/-!
# Roy 1992 for `K = ℚ̄_p`: Propositions 1–3 for the category `𝒞` and Theorem 2 from Theorem 1 (§§2–3)

Topic `Literature/NumberTheory/Transcendental` (namespace `Literature.NumberTheory.Transcendental`,
grouping sub-namespace `RoyPadic`). Sequel of `RoyPadicRankCategory` (vocabulary of Theorems 1–2,
objects and morphisms of Roy's category `𝒞` for `K = ℚ̄_p = PadicAlgCl p`). This file is the
`p`-adic port of `Literature.Barriers.Schanuel.AlgebraicIndependenceOfLogarithmsRoyKernels` and
`…RoyThm2FromThm1` (the complex case), with `Ω = 0` (`ω = 0` for the `p`-adic field, Notations
p. 24), which makes Roy's function `a` equal to `d₁` and Proposition 3 trivial. Everything is proved;
NO named fact is introduced: Theorem 1 (Waldschmidt) is the hypothesis
`∀ d₀ d₁ Y W V, IsThmOneDatum Y W V → V ≠ ⊤ → ThmOneConclusion Y W V`.

## Contents

* the `ℚ̄`-structure `ℚ̄^{d₀} × ℚ̄^{d₁}` (`qPts`), base change `dim_K(K·S) = dim_ℚ̄ S`, rationality by
  dimension, intersections / ranges / preimages of rational subspaces, reflection of `ℚ̄`-points by
  injective morphisms, the rational left inverse of the `ℚ`-block;
* the preimage object `comapObj` and **Proposition 1** (kernels have cokernels and conversely):
  `RoyPadic.cat p : AdmissibleCat (Obj p)` — the field-free abstract admissible category and
  Theorem 3 of `Literature.Barriers.Schanuel.AlgebraicIndependenceOfLogarithmsRoyThm3` are REUSED;
* **Proposition 2** (`b, c, d, r, d₀, d₁` additive, `a` upper additive — here `a = d₁`), packaged as
  `Obj.thm3Hyp`; **Proposition 3** (`Obj.prop3`, the identity cokernel since `a = d₁`);
  **Theorem 1bis** from the hypothesis "Theorem 1" (`Obj.statement1_of_thmOne`);
* **Theorem 2 from Theorem 1** (`RoyPadic.thmTwo_of_thmOne`): the abstract Theorem 2bis
  (`Roy1992.AdmissibleCat.thm2bis`, field-free, REUSED) read back through the dictionary of
  `RoyPadicRankCategory` (`thm2Ratio = d₁(X')/b(X')`, bad kernels ⟺ `s(V) ∩ (ℚ̄^{d₀'} × 0) ≠ 0`),
  exactly as in the complex-case `roy1992_thm2_of_thm1`.

## What the source prints [Roy1992, §2 pp. 26–29, §3 pp. 32–34]

Proposition 1 (p. 27: "Any kernel of `𝒞` admits a cokernel in `𝒞` and, vice versa, any cokernel of
`𝒞` admits a kernel in `𝒞`. The set of all kernels of `𝒞` and the set of its cokernels are closed
under composition."), Proposition 2 (p. 28: "The function `a` is upper additive while `b, c, d, r,
d₀`, and `d₁` are additive. These functions vanish on each object on which `r` vanishes."),
Proposition 3 (p. 28: "The function `a` is bounded above by `d₁`. For each object `X` of `𝒞`, there
exists a cokernel `s : X → X'` with domain `X` such that `d₁(X') ≤ a(X)` and `b(X') = b(X)`."),
Theorem 1bis and Theorem 2bis (p. 27), and the proof of Theorem 2bis from Theorem 3 (pp. 32–34).

## References

* [Roy1992] D. Roy, *Matrices whose coefficients are linear forms in logarithms*, J. Number
  Theory 41 (1992) 22–47: Notations (p. 24); §1 Theorem 2 (p. 25); §2 Propositions 1–3, Theorems
  1bis–2bis (pp. 26–29); §3 proof of Theorem 2bis (pp. 32–34).
* [Waldschmidt1988] M. Waldschmidt, *On the transcendence methods of Gel'fond and Schneider in
  several variables*, New Advances in Transcendence Theory (1988), §4 Theorem 4.1.
-/

noncomputable section

namespace Literature.NumberTheory.Transcendental.RoyPadic

open Module Submodule
open Literature.Barriers.Schanuel.Roy1992 (incl incl_apply incl_injective spanK spanK_span finrank_spanK
  linearIndependent_incl_comp eq_span_range_basis map_mulVec_incl ker_mulVecLin_map
  exists_surjective_ker_eq_spanK exists_injective_range_eq_spanK range_mulVecLin_map
  exists_leftInverse_map finrank_map_add_finrank_comap finrank_prod_eq AdmissibleCat)

variable {p : ℕ} [Fact p.Prime]

section PartB

variable {d₀ d₁ a₀ a₁ : ℕ}


/-! ### Flattening `K^{d₀} × K^{d₁} ≃ K^{d₀ + d₁}` -/

/-- The coordinate identification `K^{d₀} × K^{d₁} ≃ K^{d₀+d₁}` (first the `d₀` coordinates, then
the `d₁`). [folklore] -/
def flat (d₀ d₁ : ℕ) : LinTangent p d₀ d₁ ≃ₗ[PadicAlgCl p] (Fin (d₀ + d₁) → PadicAlgCl p) where
  toFun v := Fin.append v.1 v.2
  invFun w := (fun i => w (Fin.castAdd d₁ i), fun j => w (Fin.natAdd d₀ j))
  map_add' v w := by
    funext k
    refine Fin.addCases (fun i => ?_) (fun j => ?_) k <;> simp
  map_smul' c v := by
    funext k
    refine Fin.addCases (fun i => ?_) (fun j => ?_) k <;> simp
  left_inv v := by
    ext i <;> simp
  right_inv w := by
    funext k
    refine Fin.addCases (fun i => ?_) (fun j => ?_) k <;> simp

/-- Coordinates of `flat v`. [folklore] -/
theorem forall_flat_mem_iff (S : Set (PadicAlgCl p)) (v : LinTangent p d₀ d₁) :
    (∀ k, flat d₀ d₁ v k ∈ S) ↔ (∀ i, v.1 i ∈ S) ∧ ∀ j, v.2 j ∈ S := by
  constructor
  · intro h
    refine ⟨fun i => ?_, fun j => ?_⟩
    · simpa [flat] using h (Fin.castAdd d₁ i)
    · simpa [flat] using h (Fin.natAdd d₀ j)
  · rintro ⟨h1, h2⟩ k
    refine Fin.addCases (fun i => ?_) (fun j => ?_) k
    · simpa [flat] using h1 i
    · simpa [flat] using h2 j

/-- `ℚ̄`-points are the vectors with algebraic flat coordinates. [folklore] -/
theorem isQbarPoint_iff_flat (v : LinTangent p d₀ d₁) :
    IsQbarPoint v ↔ ∀ k, flat d₀ d₁ v k ∈ (padicQbar p) :=
  (forall_flat_mem_iff _ v).symm

/-! ### The `ℚ̄`-structure `ℚ̄^{d₀} × ℚ̄^{d₁}` and base change -/

/-- The `ℚ̄`-points `ℚ̄^{d₀} × ℚ̄^{d₁}` of `K^{d₀} × K^{d₁}`, as a `ℚ̄`-subspace.
[cite: Roy1992, Notations (p. 24)] -/
def qPts (p : ℕ) [Fact p.Prime] (d₀ d₁ : ℕ) : Submodule (padicQbar p) (LinTangent p d₀ d₁) where
  carrier := {v | IsQbarPoint v}
  add_mem' := by
    rintro v w ⟨hv1, hv2⟩ ⟨hw1, hw2⟩
    exact ⟨fun i => add_mem (hv1 i) (hw1 i), fun j => add_mem (hv2 j) (hw2 j)⟩
  zero_mem' := ⟨fun _ => zero_mem _, fun _ => zero_mem _⟩
  smul_mem' := by
    rintro c v ⟨hv1, hv2⟩
    refine ⟨fun i => ?_, fun j => ?_⟩
    · rw [Prod.smul_fst, Pi.smul_apply, IntermediateField.smul_def, smul_eq_mul]
      exact mul_mem c.2 (hv1 i)
    · rw [Prod.smul_snd, Pi.smul_apply, IntermediateField.smul_def, smul_eq_mul]
      exact mul_mem c.2 (hv2 j)

/-- Membership in `qPts`. [folklore] -/
@[simp] theorem mem_qPts {v : LinTangent p d₀ d₁} : v ∈ qPts p d₀ d₁ ↔ IsQbarPoint v := Iff.rfl

/-- `ℚ̄^{d₀} × ℚ̄^{d₁}` is the image of the coordinatewise inclusion. [folklore] -/
theorem qPts_eq_range (d₀ d₁ : ℕ) :
    qPts p d₀ d₁ = LinearMap.range ((incl (padicQbar p) (PadicAlgCl p) d₀).prodMap (incl (padicQbar p) (PadicAlgCl p) d₁)) := by
  ext v
  rw [mem_qPts, LinearMap.mem_range]
  constructor
  · rintro ⟨h1, h2⟩
    exact ⟨(fun i => ⟨v.1 i, h1 i⟩, fun j => ⟨v.2 j, h2 j⟩), rfl⟩
  · rintro ⟨w, rfl⟩
    exact ⟨fun i => SetLike.coe_mem _, fun j => SetLike.coe_mem _⟩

-- EXERCISE PROMPT --
Would you output, unchanged, each line from the start of the records to the line that holds "(vocabulary of Theorems", both included and nothing else?

-- OUTPUT OF THE EXERCISE --
/-!
# Roy 1992 for `K = ℚ̄_p`: Propositions 1–3 for the category `𝒞` and Theorem 2 from Theorem 1 (§§2–3)

Topic `Literature/NumberTheory/Transcendental` (namespace `Literature.NumberTheory.Transcendental`,
grouping sub-namespace `RoyPadic`). Sequel of `RoyPadicRankCategory` (vocabulary of Theorems 1–2,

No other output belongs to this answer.